### Work instructions
Word for word, please restate the lines from the beginning of the data through the line in which "Part 2 §1) -/" appears.

### Extracted information
***

/-- `Ψ : Fin 4 → CMType K` **realises PerL's types** `t¹,…,t⁴` for the frame `φ : Fin 3 → (K →+* ℂ)`. [folklore] -/
def IsPerLTypes {K : Type} [Field K] (φ : Fin 3 → (K →+* ℂ)) (Ψ : Fin 4 → CMType K) : Prop :=
  ∀ i j, (φ j ∈ (Ψ i).1 ↔ perlSign i j = true)

/-- A **frame** of the sextic CM field `K`: three embeddings at pairwise distinct places (so that
`{φⱼ, φ̄ⱼ}` enumerate `Hom(K, ℂ)`). [folklore] -/
def IsFrame {K : Type} [Field K] (φ : Fin 3 → (K →+* ℂ)) : Prop :=
  ∀ j j', j ≠ j' → InfinitePlace.mk (φ j) ≠ InfinitePlace.mk (φ j')


/-! ### Hermitian 3-spaces over a CM field and their levels (PerL §1.3; rfwf Thm 4.1; BMM Part 2 §1) -/

open Literature.NumberTheory.Automorphic

/-- A **hermitian 3-space** `(V₃, h)` over the CM field `L` (relative to `L/L₀`), of signature `(2,1)` at the
place of `ι₁` and `(3,0)` at every other place: Gram matrix `Hm`, hermitian for complex conjugation
`cmConjRingHom L`, Sylvester form `Tᴴ Hm^{ι₁} T = diag(1,1,-1)` at `ι₁`, positive definite elsewhere
(typed after the tree's `UnitaryBallUniformisationDatum`, itself after BMM arXiv:1306.1515 Part 2 §1.1). -/
structure HermSpace3 (L : CMField) (ι₁ : L →+* ℂ) where
  /-- the Gram matrix of `h` on `V₃ = L³` -/
  Hm : Matrix (Fin 3) (Fin 3) L
  /-- `h` is hermitian: `conj (Hᵢⱼ) = Hⱼᵢ` -/
  isHermitian : ∀ i j, cmConjRingHom L (Hm i j) = Hm j i
  /-- signature `(2,1)` at `ι₁` -/
  signature_ι₁ : ∃ T : GL (Fin 3) ℂ, (T : Matrix (Fin 3) (Fin 3) ℂ)ᴴ * Hm.map ι₁ * (T : Matrix _ _ ℂ) =
    signatureMatrix 2
  /-- positive definite at every complex embedding off the place of `ι₁` -/
  posDef_of_ne : ∀ τ : L →+* ℂ, InfinitePlace.mk τ ≠ InfinitePlace.mk ι₁ → (Hm.map τ).PosDef

namespace HermSpace3

variable {L : CMField} {ι₁ : L →+* ℂ}

/-- The finite-adelic points `U(V₃,h)(𝔸_{L₀,f}) ≤ GL₃(𝔸_L^∞)` of the unitary group of `h` relative to `L/L₀`
(`L₀ = L⁺ = maximalRealSubfield L`, conjugation `IsCMField.complexConj L`, whose underlying ring map is
`cmConjRingHom L` by definition): the vendored `UnitaryGroup.finAdelic` (Platonov–Rapinchuk 1994 §5.1) at
`(L⁺, L, c̄, 3, Hm)`.  This is the type of the compact open levels `K` of the adelic lift
(`UnitaryBallAdelicLift.adelicHolFormLift`). -/
abbrev adelicFin (V : HermSpace3 L ι₁) : Subgroup (GL (Fin 3) (IsDedekindDomain.FiniteAdeleRing (𝓞 L) L)) :=
  UnitaryGroup.finAdelic (↥(maximalRealSubfield L)) L (IsCMField.complexConj L) 3 V.Hm

end HermSpace3

/-- The coercion of Mathlib's `IsCMField.complexConj L : L ≃ₐ[L⁺] L` to a ring map IS the package's
`cmConjRingHom L` (definitionally; recorded for rewriting between the two spellings of `IsCongruenceSubgroup`). -/
theorem coe_complexConj_eq_conjRingHomK' (L : CMField) :
    ((IsCMField.complexConj L : L ≃ₐ[↥(maximalRealSubfield L)] L) : L →+* L) = cmConjRingHom L :=
  RingHom.ext fun _ => rfl

/-- A **level** for `(V₃,h)`: a torsion-free congruence subgroup `Γ ⊂ U(V₃,h)(L₀)` (PerL Thm 4.4:
"a torsion-free congruence subgroup Γ ⊂ G(L₀)"; congruence is load-bearing — Schoen, ERA-MS 21 (2014),
gives non-congruence compact ball quotients with non-CM Albanese), recorded TOGETHER WITH a compact open
subgroup `K ≤ U(V₃,h)(𝔸_{L₀,f})` cutting it out: `Γ = U(V₃,h)(L₀) ∩ K` (`arithmeticLevel_K`; the arithmetic level
of Platonov–Rapinchuk 1994 §4.1, BMM Introduction §1.1 `Γ = G(ℚ) ∩ K`).  By Getz–Hahn 2024, Exercise 2.17 (p. 51)
with Definition 15.1 (p. 297) — vendored as
`UnitaryGroup.isCongruenceSubgroup_iff_exists_isCompact_isOpen_arithmeticLevel_eq` — a subgroup of `GL₃(L)` is a
congruence subgroup of `U(V₃,h)(L₀)` iff such a `K` exists, so the pairs `(Γ, K)` have exactly the congruence
subgroups as first components (`Level.isCongruence`, `Level.ofCongruence`); the pair is the datum because the
automorphic side (adelic lift of holomorphic forms, Hecke level, theta saturation) is indexed by `K` and
`K ↦ U(L₀) ∩ K` is not injective.  Levels are ORDERED BY `K` (`Level.le_def`; `Level.Γ_mono` recovers
`Γ' ≤ Γ` in `GL₃(L)`), with meet the pairwise intersection (`Level.inf`). -/
structure Level {L : CMField} {ι₁ : L →+* ℂ} (V : HermSpace3 L ι₁) where
  /-- the arithmetic group, inside `GL₃(L)` -/
  Γ : Subgroup (GL (Fin 3) L)
  /-- the compact open level `K ≤ U(V₃,h)(𝔸_{L₀,f})` -/
  K : Subgroup V.adelicFin
  /-- `K` is compact -/
  isCompact_K : IsCompact (K : Set V.adelicFin)
  /-- `K` is open -/
  isOpen_K : IsOpen (K : Set V.adelicFin)
  /-- `Γ = U(V₃,h)(L₀) ∩ K` -/
  arithmeticLevel_K :
    UnitaryGroup.arithmeticLevel (↥(maximalRealSubfield L)) L (IsCMField.complexConj L) 3 V.Hm K = Γ
  /-- `Γ` is torsion free -/
  torsionFree : ∀ γ ∈ Γ, IsOfFinOrder γ → γ = 1

namespace Level

variable {L : CMField} {ι₁ : L →+* ℂ} {V : HermSpace3 L ι₁}

/-- `Γ` is a congruence subgroup of `U(V₃,h)(L₀)`: it is cut out by the compact open `K`
(Getz–Hahn 2024 Exercise 2.17, direction `⇐`: vendored `UnitaryGroup.isCongruenceSubgroup_arithmeticLevel_of_isOpen`).
Same name and type as the former structure field, so every `Γ.isCongruence` of the package is unchanged. -/
theorem isCongruence (Γ : Level V) : IsCongruenceSubgroup (cmConjRingHom L) V.Hm Γ.Γ :=
  Γ.arithmeticLevel_K ▸ UnitaryGroup.isCongruenceSubgroup_arithmeticLevel_of_isOpen Γ.isCompact_K Γ.isOpen_K

/-- `Level.isCongruence` with the conjugation spelled as the coercion of `IsCMField.complexConj L` (the currency of
the vendored `UnitaryGroup` files; definitionally the same statement). -/
theorem isCongruence_coe (Γ : Level V) :
    IsCongruenceSubgroup ((IsCMField.complexConj L : L ≃ₐ[↥(maximalRealSubfield L)] L) : L →+* L) V.Hm Γ.Γ :=
  Γ.isCongruence

/-- `Γ ≤ U(V₃,h)(L₀)`. -/
theorem Γ_le_rational (Γ : Level V) :
    Γ.Γ ≤ UnitaryGroup.rational (↥(maximalRealSubfield L)) L (IsCMField.complexConj L) 3 V.Hm :=
  Γ.arithmeticLevel_K ▸ UnitaryGroup.arithmeticLevel_le_rational Γ.K

/-- A level is determined by its compact open `K` (`Γ = U(L₀) ∩ K`). -/
theorem K_injective : Function.Injective (Level.K : Level V → Subgroup V.adelicFin) := by
  rintro ⟨Γ₁, K₁, _, _, h₁, _⟩ ⟨Γ₂, K₂, _, _, h₂, _⟩ (rfl : K₁ = K₂)
  obtain rfl : Γ₁ = Γ₂ := h₁.symm.trans h₂
  rfl

/-- (Ported verbatim from the stage-1 package `HodgeCM/CM/Basic.lean`; no docstring in the source.) -/
@[ext] theorem ext {Γ₁ Γ₂ : Level V} (h : Γ₁.K = Γ₂.K) : Γ₁ = Γ₂ := K_injective h

/-- **The order of record on levels: inclusion of the compact opens `K`.** -/
instance instPartialOrder : PartialOrder (Level V) := PartialOrder.lift Level.K Level.K_injective

/-- (Ported verbatim from the stage-1 package `HodgeCM/CM/Basic.lean`; no docstring in the source.) -/
theorem le_def {Γ' Γ : Level V} : Γ' ≤ Γ ↔ Γ'.K ≤ Γ.K := Iff.rfl

/-- `K' ≤ K` gives `Γ' ≤ Γ` in `GL₃(L)` (`cover` functoriality of arithmetic levels,
vendored `UnitaryGroup.arithmeticLevel_mono`). -/
theorem Γ_mono {Γ' Γ : Level V} (h : Γ' ≤ Γ) : Γ'.Γ ≤ Γ.Γ := by
  have h' := UnitaryGroup.arithmeticLevel_mono
    (F := ↥(maximalRealSubfield L)) (E := L) (c := IsCMField.complexConj L) (N := 3) (J := V.Hm) (le_def.mp h)
  rwa [Γ'.arithmeticLevel_K, Γ.arithmeticLevel_K] at h'

/-- **The meet of two levels**: the pair `(Γ₁ ∩ Γ₂, K₁ ∩ K₂)` (an intersection of compact opens is compact open, and
`U(L₀) ∩ (K₁ ∩ K₂) = (U(L₀) ∩ K₁) ∩ (U(L₀) ∩ K₂)`, vendored `UnitaryGroup.arithmeticLevel_inf`). -/
protected def inf (Γ₁ Γ₂ : Level V) : Level V where
  Γ := Γ₁.Γ ⊓ Γ₂.Γ
  K := Γ₁.K ⊓ Γ₂.K
  isCompact_K := Γ₁.isCompact_K.inter_right (Γ₂.K.isClosed_of_isOpen Γ₂.isOpen_K)
  isOpen_K := Γ₁.isOpen_K.inter Γ₂.isOpen_K
  arithmeticLevel_K := by rw [UnitaryGroup.arithmeticLevel_inf, Γ₁.arithmeticLevel_K, Γ₂.arithmeticLevel_K]
  torsionFree γ hγ hfin := Γ₁.torsionFree γ (Subgroup.mem_inf.mp hγ).1 hfin

/-- Levels form a meet-semilattice for the `K`-order. -/
instance instSemilatticeInf : SemilatticeInf (Level V) where
  __ := (inferInstance : PartialOrder (Level V))
  inf := Level.inf
  inf_le_left Γ₁ Γ₂ := (inf_le_left : Γ₁.K ⊓ Γ₂.K ≤ Γ₁.K)
  inf_le_right Γ₁ Γ₂ := (inf_le_right : Γ₁.K ⊓ Γ₂.K ≤ Γ₂.K)
  le_inf Γ₁ Γ₂ Γ₃ h₁ h₂ := (le_inf h₁ h₂ : Γ₁.K ≤ Γ₂.K ⊓ Γ₃.K)

/-- (Ported verbatim from the stage-1 package `HodgeCM/CM/Basic.lean`; no docstring in the source.) -/
theorem inf_def (Γ₁ Γ₂ : Level V) : Γ₁ ⊓ Γ₂ = Γ₁.inf Γ₂ := rfl

/-- (Ported verbatim from the stage-1 package `HodgeCM/CM/Basic.lean`; no docstring in the source.) -/
@[simp] theorem inf_K (Γ₁ Γ₂ : Level V) : (Γ₁ ⊓ Γ₂).K = Γ₁.K ⊓ Γ₂.K := rfl

/-- (Ported verbatim from the stage-1 package `HodgeCM/CM/Basic.lean`; no docstring in the source.) -/
@[simp] theorem inf_Γ (Γ₁ Γ₂ : Level V) : (Γ₁ ⊓ Γ₂).Γ = Γ₁.Γ ⊓ Γ₂.Γ := rfl

/-- **Levels are directed** (for the `K`-order, hence — `Γ_mono` — in `GL₃(L)`): any two levels have a common
refinement, their meet. -/
theorem exists_le_le (Γ Γ₀ : Level V) : ∃ Γ₁ : Level V, Γ₁ ≤ Γ ∧ Γ₁ ≤ Γ₀ :=
  ⟨Γ ⊓ Γ₀, inf_le_left, inf_le_right⟩

/-- **The level of a torsion-free congruence subgroup**, paired with its canonical compact open
`K_Γ := UnitaryGroup.levelOf` (the saturation of the principal level `K_f(n_Γ)` by `Γ`; Getz–Hahn 2024
Exercise 2.17, direction `⇒`), which satisfies `U(L₀) ∩ K_Γ = Γ` (vendored `UnitaryGroup.arithmeticLevel_levelOf`).
This is the ONE place of the package where `levelOf` chooses the compact open; every level produced from another
level (meets, conjugates, deeper principal levels) is born as a pair. -/
def ofCongruence (Γ : Subgroup (GL (Fin 3) L)) (hc : IsCongruenceSubgroup (cmConjRingHom L) V.Hm Γ)
    (htf : ∀ γ ∈ Γ, IsOfFinOrder γ → γ = 1) : Level V :=
  haveI hc' : IsCongruenceSubgroup ((IsCMField.complexConj L : L ≃ₐ[↥(maximalRealSubfield L)] L) : L →+* L)
      V.Hm Γ := hc
  { Γ := Γ
    K := UnitaryGroup.levelOf hc'
    isCompact_K := UnitaryGroup.isCompact_levelOf hc'
    isOpen_K := UnitaryGroup.isOpen_levelOf hc'
    arithmeticLevel_K := UnitaryGroup.arithmeticLevel_levelOf hc'
    torsionFree := htf }

/-- (Ported verbatim from the stage-1 package `HodgeCM/CM/Basic.lean`; no docstring in the source.) -/
@[simp] theorem Γ_ofCongruence (Γ : Subgroup (GL (Fin 3) L)) (hc : IsCongruenceSubgroup (cmConjRingHom L) V.Hm Γ)
    (htf : ∀ γ ∈ Γ, IsOfFinOrder γ → γ = 1) : (ofCongruence Γ hc htf).Γ = Γ := rfl

/-- (Ported verbatim from the stage-1 package `HodgeCM/CM/Basic.lean`; no docstring in the source.) -/
theorem K_ofCongruence (Γ : Subgroup (GL (Fin 3) L)) (hc : IsCongruenceSubgroup (cmConjRingHom L) V.Hm Γ)
    (htf : ∀ γ ∈ Γ, IsOfFinOrder γ → γ = 1) :
    (ofCongruence Γ hc htf).K = UnitaryGroup.levelOf (Γ := Γ)
      (c := IsCMField.complexConj L) (J := V.Hm) (hc : _) := rfl

end Level

end Summit.HodgeConjecture.CorCM

end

***

### Answer to this problem
/-- `Ψ : Fin 4 → CMType K` **realises PerL's types** `t¹,…,t⁴` for the frame `φ : Fin 3 → (K →+* ℂ)`. [folklore] -/
def IsPerLTypes {K : Type} [Field K] (φ : Fin 3 → (K →+* ℂ)) (Ψ : Fin 4 → CMType K) : Prop :=
  ∀ i j, (φ j ∈ (Ψ i).1 ↔ perlSign i j = true)

/-- A **frame** of the sextic CM field `K`: three embeddings at pairwise distinct places (so that
`{φⱼ, φ̄ⱼ}` enumerate `Hom(K, ℂ)`). [folklore] -/
def IsFrame {K : Type} [Field K] (φ : Fin 3 → (K →+* ℂ)) : Prop :=
  ∀ j j', j ≠ j' → InfinitePlace.mk (φ j) ≠ InfinitePlace.mk (φ j')


/-! ### Hermitian 3-spaces over a CM field and their levels (PerL §1.3; rfwf Thm 4.1; BMM Part 2 §1) -/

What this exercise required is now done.